• _Your objective_:
Would you reproduce exactly the lines below from the one holding "[cite: Sohr2001, Ch. V Thm. 1.5.1] -/" through the one holding "c₄ hc₄ hc₄').LevelWitness", inclusive, and no others?

Collected data

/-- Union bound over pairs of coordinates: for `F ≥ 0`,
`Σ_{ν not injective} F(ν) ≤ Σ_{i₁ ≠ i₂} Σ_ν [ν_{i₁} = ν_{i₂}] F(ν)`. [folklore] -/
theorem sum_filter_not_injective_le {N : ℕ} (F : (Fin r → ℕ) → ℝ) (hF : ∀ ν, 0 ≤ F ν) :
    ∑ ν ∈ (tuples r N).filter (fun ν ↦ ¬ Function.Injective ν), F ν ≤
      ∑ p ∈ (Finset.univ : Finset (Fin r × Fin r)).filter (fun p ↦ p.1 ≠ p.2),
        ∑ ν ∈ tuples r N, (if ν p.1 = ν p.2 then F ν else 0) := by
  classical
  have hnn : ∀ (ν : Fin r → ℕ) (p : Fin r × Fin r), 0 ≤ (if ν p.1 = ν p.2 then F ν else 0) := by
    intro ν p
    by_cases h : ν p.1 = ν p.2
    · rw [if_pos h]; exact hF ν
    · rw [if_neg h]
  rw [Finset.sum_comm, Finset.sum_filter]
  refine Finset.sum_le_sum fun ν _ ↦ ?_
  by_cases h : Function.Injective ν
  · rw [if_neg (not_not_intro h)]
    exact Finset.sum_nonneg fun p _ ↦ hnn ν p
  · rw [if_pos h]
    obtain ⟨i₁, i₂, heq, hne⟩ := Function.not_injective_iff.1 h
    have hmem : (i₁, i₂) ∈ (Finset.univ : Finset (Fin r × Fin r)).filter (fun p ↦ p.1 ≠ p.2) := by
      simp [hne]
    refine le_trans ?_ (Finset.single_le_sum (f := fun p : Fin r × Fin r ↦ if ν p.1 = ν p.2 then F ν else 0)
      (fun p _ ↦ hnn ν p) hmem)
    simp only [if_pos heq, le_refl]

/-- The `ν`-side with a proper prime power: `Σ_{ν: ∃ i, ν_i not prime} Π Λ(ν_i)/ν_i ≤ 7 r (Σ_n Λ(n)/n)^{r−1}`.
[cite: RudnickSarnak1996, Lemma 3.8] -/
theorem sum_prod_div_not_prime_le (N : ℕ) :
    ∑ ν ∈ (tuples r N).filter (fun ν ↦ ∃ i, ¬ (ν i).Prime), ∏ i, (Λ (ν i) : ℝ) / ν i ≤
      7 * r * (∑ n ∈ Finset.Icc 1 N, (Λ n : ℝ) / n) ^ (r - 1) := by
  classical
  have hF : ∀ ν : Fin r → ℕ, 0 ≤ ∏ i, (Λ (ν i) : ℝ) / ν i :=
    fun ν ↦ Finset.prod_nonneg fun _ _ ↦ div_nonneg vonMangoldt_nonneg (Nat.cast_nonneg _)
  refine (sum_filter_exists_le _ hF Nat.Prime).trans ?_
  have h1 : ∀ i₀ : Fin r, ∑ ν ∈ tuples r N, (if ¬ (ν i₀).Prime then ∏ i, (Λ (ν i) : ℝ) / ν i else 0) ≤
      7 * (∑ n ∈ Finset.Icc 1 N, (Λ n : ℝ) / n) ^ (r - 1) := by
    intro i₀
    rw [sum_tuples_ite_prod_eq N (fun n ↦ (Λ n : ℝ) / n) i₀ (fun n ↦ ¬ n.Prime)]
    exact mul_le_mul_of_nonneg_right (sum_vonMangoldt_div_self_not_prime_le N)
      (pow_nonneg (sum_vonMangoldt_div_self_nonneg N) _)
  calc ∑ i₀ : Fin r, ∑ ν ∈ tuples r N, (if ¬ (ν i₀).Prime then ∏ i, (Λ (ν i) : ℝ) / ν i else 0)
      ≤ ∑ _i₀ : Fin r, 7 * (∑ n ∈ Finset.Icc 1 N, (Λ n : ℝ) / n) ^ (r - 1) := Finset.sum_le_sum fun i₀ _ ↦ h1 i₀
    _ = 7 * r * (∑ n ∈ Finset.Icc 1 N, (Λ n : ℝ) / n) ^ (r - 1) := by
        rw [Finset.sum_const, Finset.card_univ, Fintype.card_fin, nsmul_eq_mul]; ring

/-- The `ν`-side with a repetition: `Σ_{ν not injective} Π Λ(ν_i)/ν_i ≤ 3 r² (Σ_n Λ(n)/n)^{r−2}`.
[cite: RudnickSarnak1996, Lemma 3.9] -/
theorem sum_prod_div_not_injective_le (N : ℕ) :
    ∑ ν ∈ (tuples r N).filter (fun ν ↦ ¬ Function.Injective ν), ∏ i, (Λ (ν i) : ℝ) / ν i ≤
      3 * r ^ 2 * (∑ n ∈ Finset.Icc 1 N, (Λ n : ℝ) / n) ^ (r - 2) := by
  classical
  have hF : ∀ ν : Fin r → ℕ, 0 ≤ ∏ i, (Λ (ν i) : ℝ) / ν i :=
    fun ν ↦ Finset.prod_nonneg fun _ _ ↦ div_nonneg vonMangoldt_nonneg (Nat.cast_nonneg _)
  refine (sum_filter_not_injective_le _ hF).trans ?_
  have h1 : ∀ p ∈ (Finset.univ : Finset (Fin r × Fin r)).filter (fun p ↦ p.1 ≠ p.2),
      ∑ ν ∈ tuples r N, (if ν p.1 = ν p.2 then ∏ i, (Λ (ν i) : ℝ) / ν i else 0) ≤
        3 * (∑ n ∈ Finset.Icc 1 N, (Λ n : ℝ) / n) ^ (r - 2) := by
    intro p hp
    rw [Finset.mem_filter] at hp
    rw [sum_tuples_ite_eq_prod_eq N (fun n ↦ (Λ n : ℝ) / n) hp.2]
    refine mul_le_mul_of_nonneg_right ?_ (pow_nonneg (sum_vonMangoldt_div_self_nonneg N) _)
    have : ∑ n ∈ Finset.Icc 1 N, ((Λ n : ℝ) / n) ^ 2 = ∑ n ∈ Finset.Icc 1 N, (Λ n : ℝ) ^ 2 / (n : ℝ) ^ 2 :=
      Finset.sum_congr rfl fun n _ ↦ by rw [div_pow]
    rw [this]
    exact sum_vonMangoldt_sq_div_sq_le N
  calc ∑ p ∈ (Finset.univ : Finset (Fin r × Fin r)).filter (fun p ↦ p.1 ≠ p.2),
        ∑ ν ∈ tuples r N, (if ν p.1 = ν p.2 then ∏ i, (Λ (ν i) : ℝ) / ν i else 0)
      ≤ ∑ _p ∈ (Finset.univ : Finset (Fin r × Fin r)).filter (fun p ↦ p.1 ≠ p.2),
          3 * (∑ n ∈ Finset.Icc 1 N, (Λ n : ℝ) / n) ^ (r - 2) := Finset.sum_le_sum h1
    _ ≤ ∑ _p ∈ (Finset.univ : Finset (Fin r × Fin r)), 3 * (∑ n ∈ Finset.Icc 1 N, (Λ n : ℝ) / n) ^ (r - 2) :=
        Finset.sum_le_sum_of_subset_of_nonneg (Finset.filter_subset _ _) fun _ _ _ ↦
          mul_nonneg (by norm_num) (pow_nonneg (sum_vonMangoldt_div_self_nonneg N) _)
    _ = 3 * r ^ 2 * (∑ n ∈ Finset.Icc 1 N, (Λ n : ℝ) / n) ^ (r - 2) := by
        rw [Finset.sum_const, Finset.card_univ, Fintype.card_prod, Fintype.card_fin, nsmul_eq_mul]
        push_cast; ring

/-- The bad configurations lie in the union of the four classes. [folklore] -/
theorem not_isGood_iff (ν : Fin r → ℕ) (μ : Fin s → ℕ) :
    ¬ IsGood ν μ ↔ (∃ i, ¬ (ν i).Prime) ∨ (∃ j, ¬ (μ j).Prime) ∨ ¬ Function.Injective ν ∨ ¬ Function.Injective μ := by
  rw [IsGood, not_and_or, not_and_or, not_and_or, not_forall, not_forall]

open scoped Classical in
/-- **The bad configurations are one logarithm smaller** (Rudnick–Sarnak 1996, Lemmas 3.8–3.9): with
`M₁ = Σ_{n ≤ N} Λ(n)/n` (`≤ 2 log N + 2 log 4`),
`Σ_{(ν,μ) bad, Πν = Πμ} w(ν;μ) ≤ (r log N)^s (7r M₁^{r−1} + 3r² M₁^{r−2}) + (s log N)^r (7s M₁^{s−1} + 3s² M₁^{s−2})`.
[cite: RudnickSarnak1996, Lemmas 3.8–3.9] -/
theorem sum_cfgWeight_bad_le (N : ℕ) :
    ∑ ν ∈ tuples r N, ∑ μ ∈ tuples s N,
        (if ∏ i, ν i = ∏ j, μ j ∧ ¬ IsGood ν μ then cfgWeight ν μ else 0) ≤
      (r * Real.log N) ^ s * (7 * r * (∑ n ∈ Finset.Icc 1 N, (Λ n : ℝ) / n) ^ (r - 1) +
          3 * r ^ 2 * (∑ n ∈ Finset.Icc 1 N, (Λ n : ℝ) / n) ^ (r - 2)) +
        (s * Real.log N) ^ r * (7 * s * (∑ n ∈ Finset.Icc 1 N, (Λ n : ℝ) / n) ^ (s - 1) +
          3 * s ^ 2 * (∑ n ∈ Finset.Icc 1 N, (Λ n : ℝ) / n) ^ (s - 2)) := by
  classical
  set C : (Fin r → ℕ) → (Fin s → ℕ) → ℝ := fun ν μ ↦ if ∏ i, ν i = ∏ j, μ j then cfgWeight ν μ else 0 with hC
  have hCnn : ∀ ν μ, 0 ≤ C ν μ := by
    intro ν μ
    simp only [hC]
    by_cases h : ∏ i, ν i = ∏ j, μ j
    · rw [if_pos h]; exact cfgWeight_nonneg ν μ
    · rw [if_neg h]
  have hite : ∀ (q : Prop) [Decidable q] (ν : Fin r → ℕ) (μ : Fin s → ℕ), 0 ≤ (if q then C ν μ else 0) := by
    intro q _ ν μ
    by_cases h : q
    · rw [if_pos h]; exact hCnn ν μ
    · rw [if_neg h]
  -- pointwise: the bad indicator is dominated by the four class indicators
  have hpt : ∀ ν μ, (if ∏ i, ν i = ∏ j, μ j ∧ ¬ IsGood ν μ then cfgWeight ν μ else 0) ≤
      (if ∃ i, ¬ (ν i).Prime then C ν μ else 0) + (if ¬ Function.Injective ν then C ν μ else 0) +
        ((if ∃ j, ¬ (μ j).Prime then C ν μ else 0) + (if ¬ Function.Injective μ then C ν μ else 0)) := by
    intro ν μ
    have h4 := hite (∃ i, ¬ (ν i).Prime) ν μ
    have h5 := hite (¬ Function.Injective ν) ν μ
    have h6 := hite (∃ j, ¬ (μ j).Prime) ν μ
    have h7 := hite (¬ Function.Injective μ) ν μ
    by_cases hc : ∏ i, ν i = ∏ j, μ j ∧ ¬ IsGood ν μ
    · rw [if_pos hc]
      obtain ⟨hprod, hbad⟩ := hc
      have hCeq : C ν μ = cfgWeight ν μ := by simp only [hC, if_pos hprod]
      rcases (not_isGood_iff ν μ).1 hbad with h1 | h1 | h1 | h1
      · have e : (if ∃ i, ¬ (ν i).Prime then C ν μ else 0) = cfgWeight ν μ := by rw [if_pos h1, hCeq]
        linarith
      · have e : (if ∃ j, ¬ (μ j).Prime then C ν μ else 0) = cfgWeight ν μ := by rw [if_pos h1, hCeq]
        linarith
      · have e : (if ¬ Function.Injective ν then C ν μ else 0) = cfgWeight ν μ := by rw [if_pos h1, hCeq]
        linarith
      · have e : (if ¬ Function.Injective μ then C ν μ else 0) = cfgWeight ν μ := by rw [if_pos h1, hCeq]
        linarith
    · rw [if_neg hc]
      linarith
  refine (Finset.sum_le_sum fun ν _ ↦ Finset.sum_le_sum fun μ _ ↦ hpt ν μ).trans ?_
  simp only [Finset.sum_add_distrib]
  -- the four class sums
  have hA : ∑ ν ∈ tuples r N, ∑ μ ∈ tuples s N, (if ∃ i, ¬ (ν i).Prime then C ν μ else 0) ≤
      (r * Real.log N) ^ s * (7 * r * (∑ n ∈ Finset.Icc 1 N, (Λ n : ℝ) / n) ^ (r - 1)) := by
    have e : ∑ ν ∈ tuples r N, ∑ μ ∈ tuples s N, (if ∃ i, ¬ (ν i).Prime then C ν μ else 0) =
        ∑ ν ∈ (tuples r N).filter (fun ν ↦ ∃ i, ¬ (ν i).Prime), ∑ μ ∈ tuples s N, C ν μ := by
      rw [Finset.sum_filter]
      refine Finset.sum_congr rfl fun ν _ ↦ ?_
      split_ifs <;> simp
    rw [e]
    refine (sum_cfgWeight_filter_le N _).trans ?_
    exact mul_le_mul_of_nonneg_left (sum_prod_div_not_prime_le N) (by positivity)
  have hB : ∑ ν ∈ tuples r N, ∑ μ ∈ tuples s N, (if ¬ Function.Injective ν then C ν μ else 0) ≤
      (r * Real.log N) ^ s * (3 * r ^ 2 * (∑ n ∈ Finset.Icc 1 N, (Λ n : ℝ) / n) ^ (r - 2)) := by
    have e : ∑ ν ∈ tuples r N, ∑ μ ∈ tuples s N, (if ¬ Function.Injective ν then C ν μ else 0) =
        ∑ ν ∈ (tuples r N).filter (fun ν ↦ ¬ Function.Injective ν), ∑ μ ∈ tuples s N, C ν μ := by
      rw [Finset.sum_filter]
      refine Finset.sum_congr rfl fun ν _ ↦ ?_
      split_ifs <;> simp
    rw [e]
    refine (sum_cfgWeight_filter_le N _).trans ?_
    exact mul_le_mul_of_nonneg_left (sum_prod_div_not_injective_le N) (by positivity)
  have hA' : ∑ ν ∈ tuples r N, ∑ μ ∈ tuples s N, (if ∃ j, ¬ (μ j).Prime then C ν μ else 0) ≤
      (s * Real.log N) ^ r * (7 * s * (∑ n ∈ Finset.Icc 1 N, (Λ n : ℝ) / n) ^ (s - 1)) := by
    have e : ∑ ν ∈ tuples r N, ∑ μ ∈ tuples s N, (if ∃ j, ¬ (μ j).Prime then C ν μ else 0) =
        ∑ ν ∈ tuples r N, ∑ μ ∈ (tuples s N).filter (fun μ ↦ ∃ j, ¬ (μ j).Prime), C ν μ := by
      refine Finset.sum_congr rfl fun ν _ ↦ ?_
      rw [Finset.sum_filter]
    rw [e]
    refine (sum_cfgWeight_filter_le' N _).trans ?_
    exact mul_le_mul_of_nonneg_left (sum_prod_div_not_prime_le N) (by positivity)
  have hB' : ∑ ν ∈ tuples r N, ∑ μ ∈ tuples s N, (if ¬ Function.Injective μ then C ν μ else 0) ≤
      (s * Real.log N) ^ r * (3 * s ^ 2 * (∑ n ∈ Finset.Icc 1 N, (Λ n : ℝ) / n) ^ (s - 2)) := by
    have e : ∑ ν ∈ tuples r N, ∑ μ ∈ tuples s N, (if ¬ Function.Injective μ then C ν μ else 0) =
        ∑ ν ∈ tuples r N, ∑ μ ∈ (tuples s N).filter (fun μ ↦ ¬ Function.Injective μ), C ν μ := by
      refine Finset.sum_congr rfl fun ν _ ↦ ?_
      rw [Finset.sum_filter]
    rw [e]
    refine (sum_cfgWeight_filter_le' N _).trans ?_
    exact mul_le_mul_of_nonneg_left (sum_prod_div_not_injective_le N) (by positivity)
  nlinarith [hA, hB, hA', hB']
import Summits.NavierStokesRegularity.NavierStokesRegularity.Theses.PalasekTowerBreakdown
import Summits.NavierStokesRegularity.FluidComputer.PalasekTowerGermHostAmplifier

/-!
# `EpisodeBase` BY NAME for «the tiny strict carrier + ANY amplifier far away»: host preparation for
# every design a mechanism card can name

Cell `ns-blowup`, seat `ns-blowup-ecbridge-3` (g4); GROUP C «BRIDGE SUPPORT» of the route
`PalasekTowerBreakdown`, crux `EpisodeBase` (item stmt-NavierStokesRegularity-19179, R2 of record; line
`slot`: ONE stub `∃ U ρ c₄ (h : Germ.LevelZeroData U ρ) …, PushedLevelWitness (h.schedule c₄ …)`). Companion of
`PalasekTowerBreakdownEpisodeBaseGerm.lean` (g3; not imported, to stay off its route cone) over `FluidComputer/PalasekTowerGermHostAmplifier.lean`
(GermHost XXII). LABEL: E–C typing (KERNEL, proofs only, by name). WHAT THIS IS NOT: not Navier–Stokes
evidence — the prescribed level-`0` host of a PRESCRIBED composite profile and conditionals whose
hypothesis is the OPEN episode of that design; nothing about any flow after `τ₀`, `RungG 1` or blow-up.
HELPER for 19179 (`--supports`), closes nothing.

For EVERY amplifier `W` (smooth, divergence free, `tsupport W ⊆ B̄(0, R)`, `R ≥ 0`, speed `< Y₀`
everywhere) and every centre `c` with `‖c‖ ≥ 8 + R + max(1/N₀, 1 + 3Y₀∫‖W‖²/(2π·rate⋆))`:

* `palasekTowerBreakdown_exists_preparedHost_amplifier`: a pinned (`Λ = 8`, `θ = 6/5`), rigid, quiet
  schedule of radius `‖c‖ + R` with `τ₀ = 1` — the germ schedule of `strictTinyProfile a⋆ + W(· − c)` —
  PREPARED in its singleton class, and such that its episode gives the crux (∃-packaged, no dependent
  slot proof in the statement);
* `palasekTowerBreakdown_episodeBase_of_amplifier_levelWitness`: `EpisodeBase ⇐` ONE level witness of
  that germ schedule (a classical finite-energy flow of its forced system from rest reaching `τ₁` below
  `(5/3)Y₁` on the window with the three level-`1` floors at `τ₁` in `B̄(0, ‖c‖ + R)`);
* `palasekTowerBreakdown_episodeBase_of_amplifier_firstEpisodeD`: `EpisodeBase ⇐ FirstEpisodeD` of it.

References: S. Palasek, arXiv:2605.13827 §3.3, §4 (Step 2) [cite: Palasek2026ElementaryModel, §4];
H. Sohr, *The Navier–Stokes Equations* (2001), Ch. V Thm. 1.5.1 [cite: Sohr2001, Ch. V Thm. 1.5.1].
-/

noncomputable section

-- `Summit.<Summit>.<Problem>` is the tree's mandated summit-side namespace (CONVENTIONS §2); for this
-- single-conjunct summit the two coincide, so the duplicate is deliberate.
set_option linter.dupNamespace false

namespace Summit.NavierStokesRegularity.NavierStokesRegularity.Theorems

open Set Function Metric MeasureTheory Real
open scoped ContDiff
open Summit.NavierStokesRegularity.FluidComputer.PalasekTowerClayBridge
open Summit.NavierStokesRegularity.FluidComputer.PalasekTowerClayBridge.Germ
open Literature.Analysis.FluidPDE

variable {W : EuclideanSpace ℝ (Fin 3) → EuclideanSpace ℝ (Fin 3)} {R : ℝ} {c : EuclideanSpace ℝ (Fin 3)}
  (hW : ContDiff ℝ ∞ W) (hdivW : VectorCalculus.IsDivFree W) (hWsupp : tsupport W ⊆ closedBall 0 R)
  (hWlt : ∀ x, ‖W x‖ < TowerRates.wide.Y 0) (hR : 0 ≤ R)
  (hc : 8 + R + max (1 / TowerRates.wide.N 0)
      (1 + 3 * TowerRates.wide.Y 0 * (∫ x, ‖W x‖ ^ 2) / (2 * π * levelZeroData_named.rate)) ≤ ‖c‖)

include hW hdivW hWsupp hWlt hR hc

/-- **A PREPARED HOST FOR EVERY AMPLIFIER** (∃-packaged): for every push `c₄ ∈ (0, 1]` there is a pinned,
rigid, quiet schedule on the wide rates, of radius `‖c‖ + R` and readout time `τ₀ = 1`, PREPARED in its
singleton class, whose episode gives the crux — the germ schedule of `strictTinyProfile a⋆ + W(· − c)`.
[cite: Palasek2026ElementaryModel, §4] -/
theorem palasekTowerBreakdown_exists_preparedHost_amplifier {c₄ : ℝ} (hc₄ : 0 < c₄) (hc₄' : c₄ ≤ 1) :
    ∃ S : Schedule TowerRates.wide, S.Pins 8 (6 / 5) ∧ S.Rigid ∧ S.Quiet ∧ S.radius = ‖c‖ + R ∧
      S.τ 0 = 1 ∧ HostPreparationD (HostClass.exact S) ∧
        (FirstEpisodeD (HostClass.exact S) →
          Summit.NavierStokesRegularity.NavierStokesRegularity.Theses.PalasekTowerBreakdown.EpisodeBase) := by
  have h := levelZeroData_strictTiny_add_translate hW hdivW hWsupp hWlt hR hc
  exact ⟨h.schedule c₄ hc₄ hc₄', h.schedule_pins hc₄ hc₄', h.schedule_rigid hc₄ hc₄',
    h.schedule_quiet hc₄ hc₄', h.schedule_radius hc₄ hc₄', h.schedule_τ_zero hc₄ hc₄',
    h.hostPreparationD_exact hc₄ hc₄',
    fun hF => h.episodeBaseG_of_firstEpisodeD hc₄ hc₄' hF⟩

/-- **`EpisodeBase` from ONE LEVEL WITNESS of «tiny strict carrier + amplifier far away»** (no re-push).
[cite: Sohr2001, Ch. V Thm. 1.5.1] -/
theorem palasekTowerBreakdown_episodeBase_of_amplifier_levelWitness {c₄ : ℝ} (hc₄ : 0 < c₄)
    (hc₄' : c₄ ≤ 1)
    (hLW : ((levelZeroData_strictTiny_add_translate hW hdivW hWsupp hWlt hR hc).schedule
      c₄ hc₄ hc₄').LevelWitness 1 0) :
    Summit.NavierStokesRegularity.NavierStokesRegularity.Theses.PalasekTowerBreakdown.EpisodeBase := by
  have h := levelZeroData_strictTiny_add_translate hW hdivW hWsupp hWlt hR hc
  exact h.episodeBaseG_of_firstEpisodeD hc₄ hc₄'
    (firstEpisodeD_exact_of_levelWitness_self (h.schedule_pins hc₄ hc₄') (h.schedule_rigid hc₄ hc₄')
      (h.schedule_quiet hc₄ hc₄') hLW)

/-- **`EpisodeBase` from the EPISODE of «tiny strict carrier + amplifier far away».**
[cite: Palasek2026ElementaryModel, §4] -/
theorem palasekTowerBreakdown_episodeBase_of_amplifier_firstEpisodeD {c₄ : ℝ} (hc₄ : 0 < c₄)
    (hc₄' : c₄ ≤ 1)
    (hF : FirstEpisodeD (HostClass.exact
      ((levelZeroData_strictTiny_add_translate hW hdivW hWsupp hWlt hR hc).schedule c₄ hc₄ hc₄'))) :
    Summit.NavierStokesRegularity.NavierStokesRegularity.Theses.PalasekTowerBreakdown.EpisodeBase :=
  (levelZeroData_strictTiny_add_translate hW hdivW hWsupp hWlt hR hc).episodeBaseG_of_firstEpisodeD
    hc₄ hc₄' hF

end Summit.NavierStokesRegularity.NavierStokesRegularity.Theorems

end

• _Task output_:
[cite: Sohr2001, Ch. V Thm. 1.5.1] -/
theorem palasekTowerBreakdown_episodeBase_of_amplifier_levelWitness {c₄ : ℝ} (hc₄ : 0 < c₄)
    (hc₄' : c₄ ≤ 1)
    (hLW : ((levelZeroData_strictTiny_add_translate hW hdivW hWsupp hWlt hR hc).schedule
      c₄ hc₄ hc₄').LevelWitness 1 0) :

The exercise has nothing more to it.